__Problem to work on__.
Within the material below, locate the line with "funext fun c => momentOf_labelVar_eq" and the line with "(differentiable_momentOf_labelVar P hw hb _)", then return those two lines and all lines between them, exactly as written.

__Data for this task__.
import Summits.AtomisticToContinuum.HydrodynamicLimit.Theorems.AntiMazurCoboundariesCellForecastPressureDecayObjects
import HarnessLib

/-!
# Stub `stub_labelCumulantDifferentiable` of the crux line `tilt-analyticity-transfer`
(crux `AntiMazurCoboundaries.CellForecastPressureDecay`, stmt-AtomisticToContinuum-13915)

Helper file of the line (`--supports stmt-AtomisticToContinuum-13915`); objects imported from
`Theorems/AntiMazurCoboundariesCellForecastPressureDecayObjects.lean` (namespace `…Theorems.TiltAnalyticity`, p80905).
-/

noncomputable section

open MeasureTheory Set Metric Filter ProbabilityTheory Topology
open scoped ENNReal BigOperators
open Literature.Analysis.FluidPDE Literature.MathematicalPhysics.KineticTheory
open Literature.Probability.LatticeModels (polymerPartitionFunction)

namespace Summit.AtomisticToContinuum.HydrodynamicLimit.Theorems.TiltAnalyticity

/-! ## Stub S2b: the label cumulants are entire in the tilt

For bounded measurable real `w_j` the moments `m_d(c) = E ∏_{j∈d} (e^{2c w_j} − 1)` expand, by
`∏ (f − 1) = Σ_{t ⊆ d} (−1)^{#t} ∏_{d∖t} f` (`Finset.prod_sub`), into a finite signed sum of complex
moment generating functions `M_s(2c) = E e^{2c Σ_{i∈s} w_i}` (`ProbabilityTheory.complexMGF`) of the
bounded partial sums `Σ_{i∈s} w_i`; these are entire (`hasDerivAt_complexMGF`, the domain
`integrableExpSet` being all of `ℝ` for a bounded variable on a finite measure space). The
anchored recursion `κ(B) = m(B) − Σ_{A ⊂ B, min B ∈ A} κ(A) m(B ∖ A)` (`cumulantOfMoments_eq`)
then makes every cumulant a polynomial in moments and lower cumulants, entire by strong
induction on `B`. -/

section LabelCumulantDifferentiable

/-- Finite sums of reals bounded by `A` are bounded: `|Σ_{i∈s} x_i| ≤ #s · A`. -/
private theorem abs_sum_le_card_mul {ι : Type*} {x : ι → ℝ} {A : ℝ} (hb : ∀ j, |x j| ≤ A)
    (s : Finset ι) : |∑ i ∈ s, x i| ≤ s.card * A :=
  calc |∑ i ∈ s, x i| ≤ ∑ i ∈ s, |x i| := Finset.abs_sum_le_sum_abs _ _
    _ ≤ ∑ _i ∈ s, A := Finset.sum_le_sum fun i _ => hb i
    _ = s.card * A := by rw [Finset.sum_const, nsmul_eq_mul]

variable {Ω : Type*} [MeasurableSpace Ω]

/-- For a bounded measurable real variable on a finite measure space, `e^{tX}` is integrable for
every real `t`: `integrableExpSet X P = univ`. -/
private theorem integrableExpSet_eq_univ_of_abs_le (P : Measure Ω) [IsFiniteMeasure P]
    {X : Ω → ℝ} {C : ℝ} (hX : Measurable X) (hb : ∀ ω, |X ω| ≤ C) :
    integrableExpSet X P = Set.univ := by
  refine Set.eq_univ_of_forall fun t => ?_
  change Integrable (fun ω => Real.exp (t * X ω)) P
  refine Integrable.of_bound (hX.const_mul t).exp.aestronglyMeasurable (Real.exp (|t| * C))
    (Eventually.of_forall fun ω => ?_)
  rw [Real.norm_eq_abs, Real.abs_exp, Real.exp_le_exp]
  calc t * X ω ≤ |t * X ω| := le_abs_self _
    _ = |t| * |X ω| := abs_mul _ _
    _ ≤ |t| * C := mul_le_mul_of_nonneg_left (hb ω) (abs_nonneg t)

/-- The complex moment generating function of a bounded measurable real variable on a finite
measure space is entire. -/
private theorem differentiable_complexMGF_of_abs_le (P : Measure Ω) [IsFiniteMeasure P]
    {X : Ω → ℝ} {C : ℝ} (hX : Measurable X) (hb : ∀ ω, |X ω| ≤ C) :
    Differentiable ℂ (complexMGF X P) := fun z =>
  (hasDerivAt_complexMGF (z := z) (by
    rw [integrableExpSet_eq_univ_of_abs_le P hX hb, interior_univ]; trivial)).differentiableAt

/-- Integrability of `e^{zX}` for a bounded measurable real `X` on a finite measure space and
complex `z`. -/
private theorem integrable_cexp_mul_of_abs_le (P : Measure Ω) [IsFiniteMeasure P]
    {X : Ω → ℝ} {C : ℝ} (hX : Measurable X) (hb : ∀ ω, |X ω| ≤ C) (z : ℂ) :
    Integrable (fun ω => Complex.exp (z * X ω)) P :=
  integrable_cexp_mul_of_re_mem_integrableExpSet hX.aemeasurable
    (by rw [integrableExpSet_eq_univ_of_abs_le P hX hb]; trivial)

variable {n : ℕ}

/-- **Inclusion–exclusion expansion of the label moments**: for every index set `d`,
`E ∏_{j∈d} (e^{2c w_j} − 1) = Σ_{t ⊆ d} (−1)^{#t} · M_{d∖t}(2c)`, with `M_s` the complex moment
generating function of the partial sum `Σ_{i∈s} w_i`. -/
theorem momentOf_labelVar_eq (P : Measure Ω) [IsFiniteMeasure P] {w : Fin n → Ω → ℝ} {A : ℝ}
    (hw : ∀ j, Measurable (w j)) (hb : ∀ j ω, |w j ω| ≤ A) (c : ℂ) (d : Finset (Fin n)) :
    momentOf P (labelVar w c) d = ∑ t ∈ d.powerset,
      (-1) ^ t.card * complexMGF (fun ω => ∑ i ∈ d \ t, w i ω) P (2 * c) := by
  have h1 : ∀ ω, ∏ j ∈ d, labelVar w c j ω = ∑ t ∈ d.powerset,
      (-1) ^ t.card * Complex.exp (2 * c * ((∑ i ∈ d \ t, w i ω : ℝ) : ℂ)) := by
    intro ω
    simp only [labelVar]
    rw [Finset.prod_sub]
    refine Finset.sum_congr rfl fun t _ => ?_
    rw [Finset.prod_const_one, mul_one, Complex.ofReal_sum, Finset.mul_sum, Complex.exp_sum]
  simp only [momentOf, h1, complexMGF]
  rw [integral_finsetSum]
  · exact Finset.sum_congr rfl fun t _ => integral_const_mul _ _
  · intro t _
    exact (integrable_cexp_mul_of_abs_le P (Finset.measurable_sum _ fun i _ => hw i)
      (fun ω => abs_sum_le_card_mul (fun j => hb j ω) (d \ t)) (2 * c)).const_mul _

/-- **The label moments are entire** in the tilt. -/
theorem differentiable_momentOf_labelVar (P : Measure Ω) [IsFiniteMeasure P]
    {w : Fin n → Ω → ℝ} {A : ℝ} (hw : ∀ j, Measurable (w j)) (hb : ∀ j ω, |w j ω| ≤ A)
    (d : Finset (Fin n)) : Differentiable ℂ fun c : ℂ => momentOf P (labelVar w c) d := by
  have h : (fun c : ℂ => momentOf P (labelVar w c) d) = fun c => ∑ t ∈ d.powerset,
      (-1) ^ t.card * complexMGF (fun ω => ∑ i ∈ d \ t, w i ω) P (2 * c) :=
    funext fun c => momentOf_labelVar_eq P hw hb c d
  rw [h]
  refine Differentiable.fun_sum fun t _ => Differentiable.const_mul ?_ _
  exact (differentiable_complexMGF_of_abs_le P (Finset.measurable_sum _ fun i _ => hw i)
    (fun ω => abs_sum_le_card_mul (fun j => hb j ω) (d \ t))).comp
    (differentiable_id.const_mul (2 : ℂ))

/-- **The label cumulants are entire** in the tilt: strong induction on `B` along the anchored
moment–cumulant recursion `cumulantOfMoments_eq`. -/
theorem differentiable_jointCumulant_labelVar (P : Measure Ω) [IsFiniteMeasure P]
    {w : Fin n → Ω → ℝ} {A : ℝ} (hw : ∀ j, Measurable (w j)) (hb : ∀ j ω, |w j ω| ≤ A)
    (B : Finset (Fin n)) : Differentiable ℂ fun c : ℂ => jointCumulant P (labelVar w c) B := by
  induction B using Finset.strongInduction with
  | H B ih =>
    by_cases hB : B.Nonempty
    · have h : (fun c : ℂ => jointCumulant P (labelVar w c) B) = fun c =>
          momentOf P (labelVar w c) B -
            ∑ A' ∈ B.powerset.filter (fun A' => A' ⊂ B ∧ B.min' hB ∈ A'),
              jointCumulant P (labelVar w c) A' * momentOf P (labelVar w c) (B \ A') :=
        funext fun c => cumulantOfMoments_eq (momentOf P (labelVar w c)) hB
      rw [h]
      refine (differentiable_momentOf_labelVar P hw hb B).fun_sub
        (Differentiable.fun_sum fun A' hA' => ?_)
      exact (ih A' (Finset.mem_filter.1 hA').2.1).fun_mul
        (differentiable_momentOf_labelVar P hw hb _)
    · have h : (fun c : ℂ => jointCumulant P (labelVar w c) B) = fun _ => (0 : ℂ) :=
        funext fun c => cumulantOfMoments_of_not_nonempty _ hB
      rw [h]
      exact differentiable_const 0

end LabelCumulantDifferentiable

/-- **Registered stub S2b `stub_labelCumulantDifferentiable`** (line `tilt-analyticity-transfer`, crux
stmt-AtomisticToContinuum-13915): the joint cumulants of the label variables `e^{2c w_j} − 1` of bounded
measurable real `w_j` are entire functions of the tilt `c`. [folklore] -/
theorem stub_labelCumulantDifferentiable :
    ∀ (Ω : Type) [MeasurableSpace Ω] (P : Measure Ω) [IsProbabilityMeasure P] (n : ℕ)
      (w : Fin n → Ω → ℝ) (A : ℝ), (∀ j, Measurable (w j)) → (∀ j ω, |w j ω| ≤ A) →
      ∀ B : Finset (Fin n), Differentiable ℂ (fun c : ℂ => jointCumulant P (labelVar w c) B) :=
  fun _ _ P _ _ _ _ hw hb B => differentiable_jointCumulant_labelVar P hw hb B

end Summit.AtomisticToContinuum.HydrodynamicLimit.Theorems.TiltAnalyticity

end
import Summits.BirchSwinnertonDyer.Rank1Residual.Additive.KatoDescentKatoRigidGroupLike
import HarnessLib

set_option autoImplicit false

/-!
# AUG engine, step 9: the CHARACTER DICTIONARY — a value `χ̄(χ_cyc σ)` of a character of `Γ_n` is the evaluation at
# `u = 1 ⊗ χ̄(χ_cyc γ)` of the group-like Iwasawa element `[σ] = (1 + T)^{κ(σ)}`
# (seat `bsd-cm-prr-ty1` g14, cell `bsd-cm`; theorems only: no definition, no named fact, no instance, no `sorry`)

Part 51 of the seat's kernel cut of stub 3 (cruxes stmt-BirchSwinnertonDyer-19945 / -19223).  In (★χ) (E33/E35) the explicit
cyclotomic numbers are built from `χ̄(c)`, `χ̄(d)`, `χ̄(cd)` (cusp factors), `χ(ℓ)` (removed Euler factors) and `χ̄(a)` (frame
twist), i.e. from values `χ^{±1}(χ_cyc σ)` at Galois elements `σ` (`σ_c`, `Frob_ℓ`, …); the successor's ENDGAME (HOME
`bsd-cm-prr-ty1/STUB3-CUT.md` §6 addendum 7 (a)) reads them as values of Iwasawa functions.  THIS FILE is the dictionary: for the
cyclotomic `ℤ_p`-extension character `κ : Gal(ℚ̄/ℚ) → ℤ_p` with topological generator `γ` (`κ γ = 1`), a character `χ` mod `m`
killing `χ_cyc(Gal(ℚ̄/ℚ_n))`, `σ ∈ Gal(ℚ̄/ℚ)` and `a ∈ ℕ` with `κ(σ) ≡ a (mod p^n)`:
* `pow_inv_mul_mem_layerSubgroup` — `γ^{−a}σ ∈ Gal(ℚ̄/ℚ_n)`;
* `apply_cyc_eq_pow` — `χ(χ_cyc σ) = χ(χ_cyc γ)^a`, `inv_apply_cyc_eq_pow` — `χ̄(χ_cyc σ) = χ̄(χ_cyc γ)^a`;
* ★ `one_tmul_inv_apply_cyc_eq_aeval` — **`1 ⊗ χ̄(χ_cyc σ) = r(u − 1)`** in `ℚ_p ⊗_ℚ ℂ` for `u = 1 ⊗ χ̄(χ_cyc γ)` and ANY
  polynomial representative `r ≡ (1 + T)^{κ(σ)} (mod ω_n)` (E37 `aeval_eq_pow_of_binomialSeries`, E34
  `one_tmul_inv_apply_pow_eq_one`): the value of `χ̄` at `σ` IS the value at `u` of the group-like element `[σ] ∈ Λ`.
So every ingredient of (★χ) is `Φ(u − 1)` for an EXPLICIT `Φ ∈ ℚ·Λ` independent of `χ` and `n` (cusp factor:
`c²d²s₁·1 − cd²s₂·[σ_c] − c²ds₃·[σ_d] + cds₄·[σ_{cd}]`; Euler factor at `ℓ`: `1 − (a_ℓ/ℓ)[Frob_ℓ]^{-1}… `, frame twist `[σ_α]`),
which is what the separation step (c) consumes.
HONEST LABEL: Iwasawa-algebra plumbing; AUG displayed; no stub closed; nothing asserted on 19945 / 19223; BSD is not proved for any curve.
References: [Washington1997] §7.1–§7.2, §13.1; [Kato2004Asterisque] §13.8 (p. 228), Thm. 6.6 (1) (p. 163).
-/

noncomputable section

open scoped TensorProduct
open Polynomial Field
open Literature.NumberTheory.GaloisRepresentations
open Literature.NumberTheory.EllipticCurves Literature.NumberTheory.EllipticCurves.Kato2004

namespace Summit.BirchSwinnertonDyer.Rank1Residual.Additive.PerrinRiouUnit

variable {p : ℕ} [Fact p.Prime] {K : ZpExtension ℚ p} {γ : absoluteGaloisGroup ℚ} {m : ℕ} [NeZero m]

/-- `γ^{−a}·σ ∈ Gal(ℚ̄/ℚ_n)` when `κ(σ) ≡ a (mod p^n)` and `κ(γ) = 1`. [cite: Washington1997, §13.1] -/
theorem pow_inv_mul_mem_layerSubgroup (hγ : K.IsTopGenerator γ) {σ : absoluteGaloisGroup ℚ} {a n : ℕ}
    (ha : ((p : ℤ_[p]) ^ n) ∣ (K σ).toAdd - a) : (γ ^ a)⁻¹ * σ ∈ K.layerSubgroup n := by
  have hγ' : K γ = Multiplicative.ofAdd 1 := hγ
  rw [ZpExtension.mem_layerSubgroup, map_mul, map_inv, map_pow, hγ', ← ofAdd_nsmul, toAdd_mul, toAdd_inv, toAdd_ofAdd,
    nsmul_eq_mul, mul_one]
  rwa [sub_eq_neg_add] at ha

/-- **`χ(χ_cyc σ) = χ(χ_cyc γ)^a`** for `κ(σ) ≡ a (mod p^n)` and `χ` killing `χ_cyc(Gal(ℚ̄/ℚ_n))`. [cite: Washington1997, §13.1] -/
theorem apply_cyc_eq_pow (hγ : K.IsTopGenerator γ) {n : ℕ} (χ : DirichletCharacter ℂ m)
    (hχ : ∀ τ ∈ K.layerSubgroup n, χ ((modNCyclotomicCharacter ℚ m τ : (ZMod m)ˣ) : ZMod m) = 1)
    {σ : absoluteGaloisGroup ℚ} {a : ℕ} (ha : ((p : ℤ_[p]) ^ n) ∣ (K σ).toAdd - a) :
    χ ((modNCyclotomicCharacter ℚ m σ : (ZMod m)ˣ) : ZMod m) =
      χ ((modNCyclotomicCharacter ℚ m γ : (ZMod m)ˣ) : ZMod m) ^ a := by
  have hτ := hχ _ (pow_inv_mul_mem_layerSubgroup hγ ha)
  have hσ : σ = γ ^ a * ((γ ^ a)⁻¹ * σ) := by group
  rw [hσ, map_mul, Units.val_mul, map_mul, hτ, mul_one, map_pow, Units.val_pow_eq_pow_val, map_pow]

/-- `χ̄(χ_cyc σ) = χ̄(χ_cyc γ)^a` (inverse character). [cite: Washington1997, §13.1] -/
theorem inv_apply_cyc_eq_pow (hγ : K.IsTopGenerator γ) {n : ℕ} (χ : DirichletCharacter ℂ m)
    (hχ : ∀ τ ∈ K.layerSubgroup n, χ ((modNCyclotomicCharacter ℚ m τ : (ZMod m)ˣ) : ZMod m) = 1)
    {σ : absoluteGaloisGroup ℚ} {a : ℕ} (ha : ((p : ℤ_[p]) ^ n) ∣ (K σ).toAdd - a) :
    χ⁻¹ ((modNCyclotomicCharacter ℚ m σ : (ZMod m)ˣ) : ZMod m) =
      χ⁻¹ ((modNCyclotomicCharacter ℚ m γ : (ZMod m)ˣ) : ZMod m) ^ a := by
  rw [MulChar.inv_apply_eq_inv', MulChar.inv_apply_eq_inv', apply_cyc_eq_pow hγ χ hχ ha, inv_pow]

/-- ★ **The dictionary**: `1 ⊗ χ̄(χ_cyc σ) = r(u − 1)` in `ℚ_p ⊗_ℚ ℂ`, `u = 1 ⊗ χ̄(χ_cyc γ)`, for every polynomial representative
`r ≡ (1 + T)^{κ(σ)} (mod ω_n)` — the value of `χ̄` at `σ` is the value at `u` of the group-like Iwasawa element `[σ]`.
[cite: Washington1997, §7.1 and §13.1] [cite: Kato2004Asterisque, §13.8 (p. 228)] -/
theorem one_tmul_inv_apply_cyc_eq_aeval (hγ : K.IsTopGenerator γ) (n : ℕ) (χ : DirichletCharacter ℂ m)
    (hχ : ∀ τ ∈ K.layerSubgroup n, χ ((modNCyclotomicCharacter ℚ m τ : (ZMod m)ˣ) : ZMod m) = 1)
    (σ : absoluteGaloisGroup ℚ) {r : Polynomial ℤ_[p]}
    (hr : PowerSeries.binomialSeries ℤ_[p] (K σ).toAdd - (r : PowerSeries ℤ_[p]) ∈
      Ideal.span {(((Polynomial.X + 1 : Polynomial ℤ_[p]) ^ p ^ n - 1 : Polynomial ℤ_[p]) : PowerSeries ℤ_[p])}) :
    ((1 : ℚ_[p]) ⊗ₜ[ℚ] χ⁻¹ ((modNCyclotomicCharacter ℚ m σ : (ZMod m)ˣ) : ZMod m) : ℚ_[p] ⊗[ℚ] ℂ) =
      aeval (((1 : ℚ_[p]) ⊗ₜ[ℚ] χ⁻¹ ((modNCyclotomicCharacter ℚ m γ : (ZMod m)ˣ) : ZMod m) : ℚ_[p] ⊗[ℚ] ℂ) - 1) r := by
  -- a residue `a ∈ ℕ` of `κ(σ)` mod `p^n`
  obtain ⟨a, ha⟩ : ∃ a : ℕ, ((p : ℤ_[p]) ^ n) ∣ (K σ).toAdd - a :=
    ⟨((K σ).toAdd).appr n, Ideal.mem_span_singleton.mp (PadicInt.appr_spec n _)⟩
  rw [aeval_eq_pow_of_binomialSeries (one_tmul_inv_apply_pow_eq_one hγ n χ hχ) ha hr, Algebra.TensorProduct.tmul_pow,
    one_pow, ← inv_apply_cyc_eq_pow hγ χ hχ ha]

end Summit.BirchSwinnertonDyer.Rank1Residual.Additive.PerrinRiouUnit

end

__Written response__.
    funext fun c => momentOf_labelVar_eq P hw hb c d
  rw [h]
  refine Differentiable.fun_sum fun t _ => Differentiable.const_mul ?_ _
  exact (differentiable_complexMGF_of_abs_le P (Finset.measurable_sum _ fun i _ => hw i)
    (fun ω => abs_sum_le_card_mul (fun j => hb j ω) (d \ t))).comp
    (differentiable_id.const_mul (2 : ℂ))

/-- **The label cumulants are entire** in the tilt: strong induction on `B` along the anchored
moment–cumulant recursion `cumulantOfMoments_eq`. -/
theorem differentiable_jointCumulant_labelVar (P : Measure Ω) [IsFiniteMeasure P]
    {w : Fin n → Ω → ℝ} {A : ℝ} (hw : ∀ j, Measurable (w j)) (hb : ∀ j ω, |w j ω| ≤ A)
    (B : Finset (Fin n)) : Differentiable ℂ fun c : ℂ => jointCumulant P (labelVar w c) B := by
  induction B using Finset.strongInduction with
  | H B ih =>
    by_cases hB : B.Nonempty
    · have h : (fun c : ℂ => jointCumulant P (labelVar w c) B) = fun c =>
          momentOf P (labelVar w c) B -
            ∑ A' ∈ B.powerset.filter (fun A' => A' ⊂ B ∧ B.min' hB ∈ A'),
              jointCumulant P (labelVar w c) A' * momentOf P (labelVar w c) (B \ A') :=
        funext fun c => cumulantOfMoments_eq (momentOf P (labelVar w c)) hB
      rw [h]
      refine (differentiable_momentOf_labelVar P hw hb B).fun_sub
        (Differentiable.fun_sum fun A' hA' => ?_)
      exact (ih A' (Finset.mem_filter.1 hA').2.1).fun_mul
        (differentiable_momentOf_labelVar P hw hb _)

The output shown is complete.